SwingsitlikeHogan said:



			I'm thinking (from the video *some voyeuristic bystander*) that he was pretty pissed when he got out of the car - though being reported as 'being in shock'.  The fact that he has immediately taken himself into rehab and given a roadside breathalyzer failure suggests to me that the lads underlying problem will have long been alcohol and hence why he has admitted himself.  

That he was in rehab last year for addiction to painkillers - whilst a very real addiction for many - is the sort of cross-addiction alcoholics and drug addicts have.  And so when they go into a rehab/treatment centre what is put up front as the reason is often not the underlying problem - either to keep face and to provide an 'acceptable' reason - or as denial.

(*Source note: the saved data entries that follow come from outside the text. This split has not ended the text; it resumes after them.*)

import Summits.MatrixMultiplication.MatrixMultiplication.Theorems.GradedDesignFamily.Negative.SubfieldCellNineSingerHarmonic
/-!
# Subfield cell `GL₂(𝔽₉) ⊃ SL₂(𝔽₃)` at level one — XIIIb: no separated Singer interval of length 13 in the harmonic cycle

**Honest framing.** VALUE = one kernel-checked NEGATIVE FACT about ONE finite cell (`|k| = 3`, `|K| = 9`) of ONE skeleton
line (`quadratic_extension_level_one_cell`, stub S3 `stub_subfieldCell`, crux `GradedDesignFamily`, route
`LevelGradedCohnUmans`).  Not summit progress (no bound on `ω`); it does not bear on the asymptotic stub.

This is the corollary announced (but not declared) in file XIII (`SubfieldCellNineSingerHarmonic`): in the *harmonic* Singer
cycle `C = ⟨η₀⟩ ≤ GL₂(𝔽₉)` (`η₀ = [[0,1],[1+i,2+i]]`, cross-ratio class `λ = 2`), NO right translate of the Singer interval
`{η₀, η₀², …, η₀¹³}` is level-one separated against any non-empty `Y` — because that interval contains
`η₀ · {1, μ, μ², μ³}` with `μ = η₀⁴`, which file XIII (`subfieldCell_nine_harmonic_noFour_1`, a `±1` row-one dual certificate)
obstructs.  Contrast (SUBFIELD.md §22, certified in characteristic 0, not formalised): in the 24 cycles with `λ ∉ 𝔽₃` the
interval of length 19 IS separated (it meets the counting wall `|Y| + |Z| ≤ 20`), and in the harmonic cycle length 12 is.

Implementation note (gen 18): the only computation is `μ^m · η₀ ∈ {η₀^(n+1) : n < 13}` (`m ≤ 3`), checked by `native_decide`
in Boolean form (`List.all`/`List.elem`, see the docstring of `muL_1_mul_eta0_elem` for why the propositional form is slow);
no new definitions (a first version, p331068, carried the 13 interval elements as literals, decided membership
propositionally and exceeded the gate's 600 s elaboration budget).
-/

set_option linter.dupNamespace false

namespace Summit.MatrixMultiplication.MatrixMultiplication.Theorems.GradedDesignFamily.Negative.SubfieldNine

open Matrix

/-- `μ^m · η₀ ∈ {η₀, …, η₀¹³}` for `μ^m ∈ muL_1 = [1, μ, μ², μ³]`, `μ = η₀⁴` — in Boolean form (`List.all` / `List.elem`),
so that `native_decide` evaluates the 4 products directly.  (The propositional form `∀ z ∈ muL_1, …` is decided by Lean through
`Fintype.decidableForallFintype`, i.e. by enumerating `GL₂(𝔽₉)` as the units among all `6561²` pairs of matrices — that is what
pushed p331068 past the 600 s budget.) -/
theorem muL_1_mul_eta0_elem :
    (muL_1.all fun z => List.elem (z * eta0) ((List.range 13).map fun n => eta0 ^ (n + 1))) = true := by
  native_decide

/-- **No separated Singer interval of length 13 in the harmonic cycle**: for every `g ∈ GL₂(𝔽₉)`, every non-empty `Y` and
every `Z ⊇ {η₀ g, η₀² g, …, η₀¹³ g}`, the pair `(Y, Z)` is not level-one separated (`IsSep`).  Finite-cell negative fact,
NOT summit progress. -/
theorem subfieldCell_nine_harmonicSinger_interval13 {Y Z : Finset (GL (Fin 2) K)} (g : GL (Fin 2) K)
    (hY : Y.Nonempty) (hZ : ∀ n < 13, eta0 ^ (n + 1) * g ∈ Z) : ¬ IsSep Y Z := by
  refine subfieldCell_nine_harmonic_noFour_1 (eta0 * g) hY fun z hz => ?_
  have hmem : z * eta0 ∈ (List.range 13).map (fun n => eta0 ^ (n + 1)) :=
    List.mem_of_elem_eq_true (List.all_eq_true.mp muL_1_mul_eta0_elem z hz)
  obtain ⟨n, hn, he⟩ := List.mem_map.mp hmem
  rw [← mul_assoc, ← he]
  exact hZ n (List.mem_range.mp hn)

end Summit.MatrixMultiplication.MatrixMultiplication.Theorems.GradedDesignFamily.Negative.SubfieldNine
/-- **One `m`-sum of the diagonal, keeping the reduced modulus** (as `BC_diag_msum_le`, but with
`q' = q/(c,q)` kept in the completed-sum term — needed for uniformity in the amplifier length `L`,
since for `ℓ₁ = ℓ₂ ∤ n₁` one has `q' ∣ bn₁`): for `ℓ₁n₁ = ℓ₂n₂`, `b, ℓ₁, n₁, n₂ ≥ 1`,
`M ≥ 1/2`, with `q = bℓ₁n₁`, `c = a₁ℓ₁ − a₂ℓ₂`, the sum over `M < m ≤ 2M`, `(m,b) = 1`,
`(ℓ₂n₂, m) = 1` of `e(⋯a₁⋯n₁⋯) conj e(⋯a₂⋯n₂⋯)` has norm `≤ 2M` if `c = 0`, and, if `c ≠ 0` and
`(ϑ, q) = 1`, norm `≤ τ(q) ((2M+1)(c,q)/q + τ(q')√q'(1+log q')) (1 + 2π(|η||c|/q)/M)`.
[cite: BettinChandee2018, §3 (3.3)] -/
theorem BC_diag_msum_le' (ϑ : ℤ) (η : ℝ) (a₁ a₂ : ℕ) {b ℓ₁ n₁ ℓ₂ n₂ : ℕ} (hb : 0 < b)
    (hℓ₁ : 0 < ℓ₁) (hn₁ : 0 < n₁) (hn₂ : 0 < n₂) (hN : ℓ₁ * n₁ = ℓ₂ * n₂) {M : ℝ} (hM : 1 / 2 ≤ M) :
    let q : ℕ := b * (ℓ₁ * n₁)
    let c : ℤ := ((a₁ * ℓ₁ : ℕ) : ℤ) - ((a₂ * ℓ₂ : ℕ) : ℤ)
    let S : ℂ := ∑ m ∈ (Ioc ⌊M⌋₊ ⌊2 * M⌋₊).filter (fun m => m.Coprime b),
      (if (ℓ₂ * n₂).Coprime m then
        Complex.exp (2 * Real.pi * Complex.I *
            ((ϑ : ℂ) * (a₁ : ℂ) * ((((m : ZMod (b * n₁))⁻¹).val : ℕ) : ℂ) / ((b * n₁ : ℕ) : ℂ) +
              (η : ℂ) * (a₁ : ℂ) / ((m : ℂ) * ((b * n₁ : ℕ) : ℂ)))) *
          (starRingEnd ℂ) (Complex.exp (2 * Real.pi * Complex.I *
            ((ϑ : ℂ) * (a₂ : ℂ) * ((((m : ZMod (b * n₂))⁻¹).val : ℕ) : ℂ) / ((b * n₂ : ℕ) : ℂ) +
              (η : ℂ) * (a₂ : ℂ) / ((m : ℂ) * ((b * n₂ : ℕ) : ℂ)))))
        else 0)
    let q' : ℕ := q / Int.gcd c q
    (c ≠ 0 → (ϑ.natAbs).Coprime q →
      ‖S‖ ≤ (Nat.divisors q).card * ((2 * M + 1) * (Int.gcd c q) / q +
        (Nat.divisors q').card * Real.sqrt q' * (1 + Real.log q')) *
        (1 + 2 * Real.pi * (|η| * |(c : ℝ)| / q) / M)) := by
  intro q c S q'
  have hM0 : 0 < M := by linarith
  have hq0 : 0 < q := Nat.mul_pos hb (Nat.mul_pos hℓ₁ hn₁)
  have hqeq : q = b * (ℓ₂ * n₂) := by show b * (ℓ₁ * n₁) = b * (ℓ₂ * n₂); rw [hN]
  set θ : ℝ := η * (((a₁ * ℓ₁ : ℕ) : ℝ) - ((a₂ * ℓ₂ : ℕ) : ℝ)) / ((b * (ℓ₁ * n₁) : ℕ) : ℝ) with hθ
  -- rewrite the sum as the twisted incomplete Kloosterman sum to modulus `q`
  have hS : S = ∑ m ∈ (Ioc ⌊M⌋₊ ⌊2 * M⌋₊).filter (fun m => m.Coprime q),
      Complex.exp (2 * Real.pi * Complex.I *
          (((ϑ * c : ℤ) : ℂ) * ((((m : ZMod q)⁻¹).val : ℕ) : ℂ) / (q : ℂ))) *
        Complex.exp (2 * Real.pi * Complex.I * ((θ : ℂ) / (m : ℂ))) := by
    show (∑ m ∈ (Ioc ⌊M⌋₊ ⌊2 * M⌋₊).filter (fun m => m.Coprime b), _) = _
    rw [Finset.sum_filter, Finset.sum_filter]
    refine Finset.sum_congr rfl fun m hm => ?_
    have hm0 : 0 < m := by have := (Finset.mem_Ioc.mp hm).1; omega
    by_cases hmb : m.Coprime b
    · rw [if_pos hmb]
      by_cases hml : (ℓ₂ * n₂).Coprime m
      · have hmq : m.Coprime q := by
          rw [hqeq]; exact Nat.Coprime.mul_right hmb hml.symm
        rw [if_pos hml, if_pos hmq]
        have hcop' : m.Coprime (b * (ℓ₁ * n₁)) := hmq
        rw [BC_diagE_mul_conj ϑ η a₁ a₂ hb hℓ₁ hn₁ hn₂ hm0 hN hcop']
      · have hmq : ¬ m.Coprime q := by
          intro h; apply hml
          rw [hqeq] at h
          exact (Nat.Coprime.coprime_mul_left_right h).symm
        rw [if_neg hml, if_neg hmq]
    · have hmq : ¬ m.Coprime q := by
        intro h; apply hmb
        exact Nat.Coprime.coprime_mul_right_right (k := ℓ₁ * n₁) h
      rw [if_neg hmb, if_neg hmq]
  intro hc hϑq
  rw [hS]
  have h := BC_twisted_msum_sharp_le hq0 (ϑ * c) θ (M₁ := (⌊M⌋₊ : ℤ)) (M₂ := (⌊2 * M⌋₊ : ℤ))
    (by positivity) (by
      have : ⌊M⌋₊ ≤ ⌊2 * M⌋₊ := Nat.floor_le_floor (by linarith)
      exact_mod_cast this)
  -- convert the integer-indexed sum to the natural-number one
  have hsum : ∑ x ∈ (Finset.Ioc (⌊M⌋₊ : ℤ) (⌊2 * M⌋₊ : ℤ)).filter (fun x : ℤ => Int.gcd x q = 1),
      Complex.exp (2 * Real.pi * Complex.I *
        (((ϑ * c : ℤ) : ℂ) * ((((x : ZMod q)⁻¹).val : ℕ) : ℂ) / (q : ℂ))) *
      Complex.exp (2 * Real.pi * Complex.I * ((θ : ℂ) / (x : ℂ))) =
    ∑ m ∈ (Ioc ⌊M⌋₊ ⌊2 * M⌋₊).filter (fun m => m.Coprime q),
      Complex.exp (2 * Real.pi * Complex.I *
        (((ϑ * c : ℤ) : ℂ) * ((((m : ZMod q)⁻¹).val : ℕ) : ℂ) / (q : ℂ))) *
      Complex.exp (2 * Real.pi * Complex.I * ((θ : ℂ) / (m : ℂ))) := by
    refine Finset.sum_nbij' (fun y => y.toNat) (fun m => (m : ℤ)) ?_ ?_ ?_ ?_ ?_
    · intro y hy
      simp only [Finset.mem_filter, Finset.mem_Ioc] at hy ⊢
      obtain ⟨⟨h1, h2⟩, h3⟩ := hy
      refine ⟨⟨by omega, by omega⟩, ?_⟩
      rw [Nat.Coprime, ← h3, Int.gcd_eq_natAbs, Int.natAbs_natCast]
      congr 1; omega
    · intro m hm
      simp only [Finset.mem_filter, Finset.mem_Ioc] at hm ⊢
      obtain ⟨⟨h1, h2⟩, h3⟩ := hm
      refine ⟨⟨by omega, by omega⟩, ?_⟩
      rw [Int.gcd_eq_natAbs, Int.natAbs_natCast, Int.natAbs_natCast]
      exact h3
    · intro y hy
      simp only [Finset.mem_filter, Finset.mem_Ioc] at hy
      exact Int.toNat_of_nonneg (by omega)
    · intro m _; simp
    · intro y hy
      simp only [Finset.mem_filter, Finset.mem_Ioc] at hy
      have hy0 : 0 ≤ y := by omega
      have hc' : ((y.toNat : ℕ) : ℤ) = y := Int.toNat_of_nonneg hy0
      have hz : ((y.toNat : ℕ) : ZMod q) = ((y : ℤ) : ZMod q) := by rw [← Int.cast_natCast, hc']
      have hcC : ((y.toNat : ℕ) : ℂ) = ((y : ℤ) : ℂ) := by exact_mod_cast hc'
      rw [hz, hcC]
  rw [hsum] at h
  refine h.trans ?_
  -- simplify: `(ϑc, q) = (c, q)`, `q' = q/(c,q)`, `τ(q') ≤ τ(q)`, `q' ≤ q`, `⌊2M⌋-⌊M⌋+1 ≤ 2M+1`,
  -- `⌊M⌋ + 1 ≥ M`
  have hgcd : Int.gcd (ϑ * c) q = Int.gcd c q := by
    rw [Int.gcd_eq_natAbs, Int.natAbs_mul, Int.natAbs_natCast, Int.gcd_eq_natAbs, Int.natAbs_natCast]
    exact Nat.Coprime.gcd_mul_left_cancel _ hϑq
  rw [hgcd]
  set g : ℕ := Int.gcd c q with hg
  have hg0 : 0 < g := by rw [hg]; exact Int.gcd_pos_of_ne_zero_left _ hc
  have hgq : g ∣ q := by rw [hg]; exact_mod_cast Int.gcd_dvd_right c q
  have hq'def : q' = q / g := rfl
  have hq'0 : 0 < q' := by rw [hq'def]; exact Nat.div_pos (Nat.le_of_dvd hq0 hgq) hg0
  have hq'q : q' ∣ q := by rw [hq'def]; exact Nat.div_dvd_of_dvd hgq
  have hq'le : q' ≤ q := by rw [hq'def]; exact Nat.div_le_self _ _
  have hqr : (0 : ℝ) < q := by exact_mod_cast hq0
  have hq'r : (0 : ℝ) < q' := by exact_mod_cast hq'0
  have hlog0 : 0 ≤ 1 + Real.log (q' : ℝ) := by
    have := Real.log_nonneg (show (1 : ℝ) ≤ q' by exact_mod_cast hq'0); linarith
  have hinv : 1 / (q' : ℝ) = (g : ℝ) / q := by
    have hmul : (q' : ℝ) * g = q := by rw [hq'def]; exact_mod_cast Nat.div_mul_cancel hgq
    field_simp; linarith
  have hlen : (((⌊2 * M⌋₊ : ℤ) - (⌊M⌋₊ : ℤ) : ℤ) : ℝ) + 1 ≤ 2 * M + 1 := by
    push_cast
    have h1 : ((⌊2 * M⌋₊ : ℕ) : ℝ) ≤ 2 * M := Nat.floor_le (by linarith)
    have h2 : (0 : ℝ) ≤ ((⌊M⌋₊ : ℕ) : ℝ) := Nat.cast_nonneg _
    linarith
  have hM1 : M ≤ ((⌊M⌋₊ : ℤ) : ℝ) + 1 := by
    have := Nat.lt_floor_add_one M; push_cast; exact_mod_cast this.le
  have htwist : 1 + 2 * Real.pi * |θ| / (((⌊M⌋₊ : ℤ) : ℝ) + 1) ≤
      1 + 2 * Real.pi * (|η| * |(c : ℝ)| / q) / M := by
    have hθc : θ = η * (c : ℝ) / (q : ℝ) := by
      rw [hθ]
      show _ = η * (((((a₁ * ℓ₁ : ℕ) : ℤ) - ((a₂ * ℓ₂ : ℕ) : ℤ) : ℤ)) : ℝ) / ((b * (ℓ₁ * n₁) : ℕ) : ℝ)
      push_cast; ring
    have hθabs : |θ| = |η| * |(c : ℝ)| / q := by
      rw [hθc, abs_div, abs_mul, abs_of_pos hqr]
    rw [hθabs]
    have hnum : 0 ≤ 2 * Real.pi * (|η| * |(c : ℝ)| / q) := by positivity
    have := div_le_div_of_nonneg_left hnum hM0 hM1
    linarith
  have htw0 : 0 ≤ 1 + 2 * Real.pi * |θ| / (((⌊M⌋₊ : ℤ) : ℝ) + 1) := by positivity
  have hτ0 : (0 : ℝ) ≤ (Nat.divisors q).card := Nat.cast_nonneg _
  calc (Nat.divisors q).card *
        (((((⌊2 * M⌋₊ : ℤ) - (⌊M⌋₊ : ℤ) : ℤ) : ℝ) + 1) / (q' : ℝ) +
          (Nat.divisors q').card * Real.sqrt (q' : ℝ) * (1 + Real.log (q' : ℝ))) *
        (1 + 2 * Real.pi * |θ| / (((⌊M⌋₊ : ℤ) : ℝ) + 1))
      ≤ (Nat.divisors q).card * ((2 * M + 1) * (g : ℝ) / q +
          (Nat.divisors q').card * Real.sqrt (q' : ℝ) * (1 + Real.log (q' : ℝ))) *
        (1 + 2 * Real.pi * (|η| * |(c : ℝ)| / q) / M) := by
        have hfirst : ((((⌊2 * M⌋₊ : ℤ) - (⌊M⌋₊ : ℤ) : ℤ) : ℝ) + 1) / (q' : ℝ) ≤
            (2 * M + 1) * (g : ℝ) / q := by
          have e : ((((⌊2 * M⌋₊ : ℤ) - (⌊M⌋₊ : ℤ) : ℤ) : ℝ) + 1) / (q' : ℝ) =
              ((((⌊2 * M⌋₊ : ℤ) - (⌊M⌋₊ : ℤ) : ℤ) : ℝ) + 1) * ((g : ℝ) / q) := by
            rw [← hinv]; ring
          rw [e, mul_div_assoc]
          exact mul_le_mul_of_nonneg_right hlen (by positivity)
        have hsum0 : 0 ≤ (2 * M + 1) * (g : ℝ) / q +
            (Nat.divisors q').card * Real.sqrt (q' : ℝ) * (1 + Real.log (q' : ℝ)) := by
          positivity
        calc _ ≤ (Nat.divisors q).card * ((2 * M + 1) * (g : ℝ) / q +
              (Nat.divisors q').card * Real.sqrt (q' : ℝ) * (1 + Real.log (q' : ℝ))) *
            (1 + 2 * Real.pi * |θ| / (((⌊M⌋₊ : ℤ) : ℝ) + 1)) := by
              gcongr ?_ * ?_ * _
              exact add_le_add hfirst le_rfl
          _ ≤ _ := mul_le_mul_of_nonneg_left htwist (mul_nonneg hτ0 hsum0)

I wish him well - and there is little point in castigating and publicly humiliating an alcoholic for drink driving - the alcoholic knows he shouldn't - but denial when in the grip of alcoholism is very strong and very difficult if not impossible to recognise and resist - even if, in this case, given the likely exhortations and pleading of his mum not to drive.

As I have read - alcoholism is the disease that makes you believe that you don't have the disease.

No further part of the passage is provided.